Current Economic Challenges and Fiscal Strategy in India
The Finance Minister of India, Nirmala Sitharaman, has highlighted the importance of focusing on three Fs: foreign exchange, fuel, and fertiliser in addressing the ongoing economic crisis. However, there is an urgent need to consider a fourth critical F: Fiscal space, which could provide more options for crisis management.
Slow Fiscal Correction
- The reduction in fiscal deficit has been gradual.

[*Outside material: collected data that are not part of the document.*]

import Summits.CriticalPhenomena.PercolationContinuityZ3.Theorems.PercNearOneGluingNoHeavyLowerTailKnQuestion8CoefficientwiseCoreClassKernelMixBiDiscipline
import Summits.CriticalPhenomena.PercolationContinuityZ3.Theorems.PercNearOneGluingNoHeavyLowerTailKnQuestion8CoefficientwiseCoreClassKernelMixReducedKleitman

/-!
# Cycle words: the strict Kleitman inequality (LEMMA C) and bi-disciplined bijections

Support file (`--supports stmt-CriticalPhenomena-4575`, closed), prover `prim-cplus-coupling` (gen 66).  No notations, no named facts, no sorries;
standard axioms.  Memo `prim-cplus-coupling/A5-COUPLING-gen66.md` §3 (LEMMA C) and §1.1.

The colourings of a cycle `C_L` through the hub are modelled by WORDS `w = (h₁, μ, h_L) : Bool × Finset α × Bool`: the two HUB letters (`true` = red)
and the set `μ` of red INTERIOR edges (`α` = the interior edges; no cyclic order is needed).  Order = componentwise (more red is larger), mirror
`cw (h₁, μ, h_L) = (¬h₁, μᶜ, ¬h_L)`, full word `⊤ = (true, univ, true)`, `y⁰ = (false, univ, false)`.  A LEVEL (the minimal abstraction of an exact level
of the cycle, memo §3 Remark (b)) is a lower family `V` of non-full words which, if nonempty, contains the two single-hub words `(true, ∅, false)`,
`(false, ∅, true)` (same blue hub-cluster as the empty word) and which contains a word with both hub letters red only if it is everything (`Y = ∅`).
* `strict_kleitman_cycleWord` (LEMMA C): for a level `V ≠ NF`, nonempty, and a nonempty upper family `U` with `y⁰ ∉ U`:  `#(U ∩ V) + 1 ≤ #{t ∈ U | cw t ∈ V}`
  — by slicing along the hub pattern and `BiDiscipline.bidiscipline_core`.
* `kleitman_cycleWord`: plain Kleitman `#(U ∩ V) ≤ #{t ∈ U | cw t ∈ V}` on the word lattice (tensorization `ReducedKleitman.isNSpace_prod`).
* `exists_bidisciplined_injection`: for every level `V ≠ NF` there is an increasing injective `φ : V → mirror(V)` whose preimage of the full word lies
  below `y⁰` (Hall's theorem) — the single-cycle input of the two-type theorem.
[cite: KozmaNitzan2024, Questions 8–9 (§5.5 p. 36) (context); Harris 1960; Kleitman 1966]
-/

namespace Summit.CriticalPhenomena.PercolationContinuityZ3.Theorems.Coefficientwise.CycleWords

open Finset BiDiscipline ReducedKleitman JoinMatching

variable {α : Type*} [Fintype α] [DecidableEq α]

/-- The mirror (complement) of a cycle word. -/
def cw (w : Bool × Finset α × Bool) : Bool × Finset α × Bool := (!w.1, (w.2.1ᶜ, !w.2.2))

/-- Components of the mirror. -/
@[simp] theorem cw_apply (a : Bool) (μ : Finset α) (b : Bool) : cw (a, (μ, b)) = (!a, (μᶜ, !b)) := rfl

Fiscal deficit in FY27 is projected at 4.3% of GDP, down from 6.7% in FY22.
- Public debt remains high, above 80% of GDP, indicating a slow fiscal correction post-crisis.
Strategies for Reducing Fiscal Deficit
- Privatisation:
- Privatisation has stalled since the Air India sale.
- Proceeds from future Public Sector Enterprises (PSEs) sales could reduce public debt and create fiscal space.
- Reduction in Freebies:
- Large-scale subsidies like the Pradhan Mantri Garib Kalyan Anna Yojana (PMGKAY) are increasing fiscal pressure.
- State and general elections often lead to increased freebies, contributing to higher deficits.
Economic Indicators and Challenges
- Child malnutrition remains a significant issue, with rates at 32% as per the Sixth National Family Health Survey.
- Business inflation expectations rose, indicating persistent inflationary pressures.
Monetary Policy Constraints
- The depreciating rupee and increasing inflation are limiting monetary policy options.
- The Reserve Bank of India extended credit periods to support small firms amidst rising costs.
Lessons and Future Focus
- The crisis underscores the necessity for India to create fiscal space to handle future uncertainties effectively.
- Strategic fiscal management and reducing unnecessary expenditures are crucial for sustainable economic growth.
The article emphasizes the importance of having fiscal room to maneuver during crises and suggests strategic adjustments in fiscal policy to enhance India's economic resilience.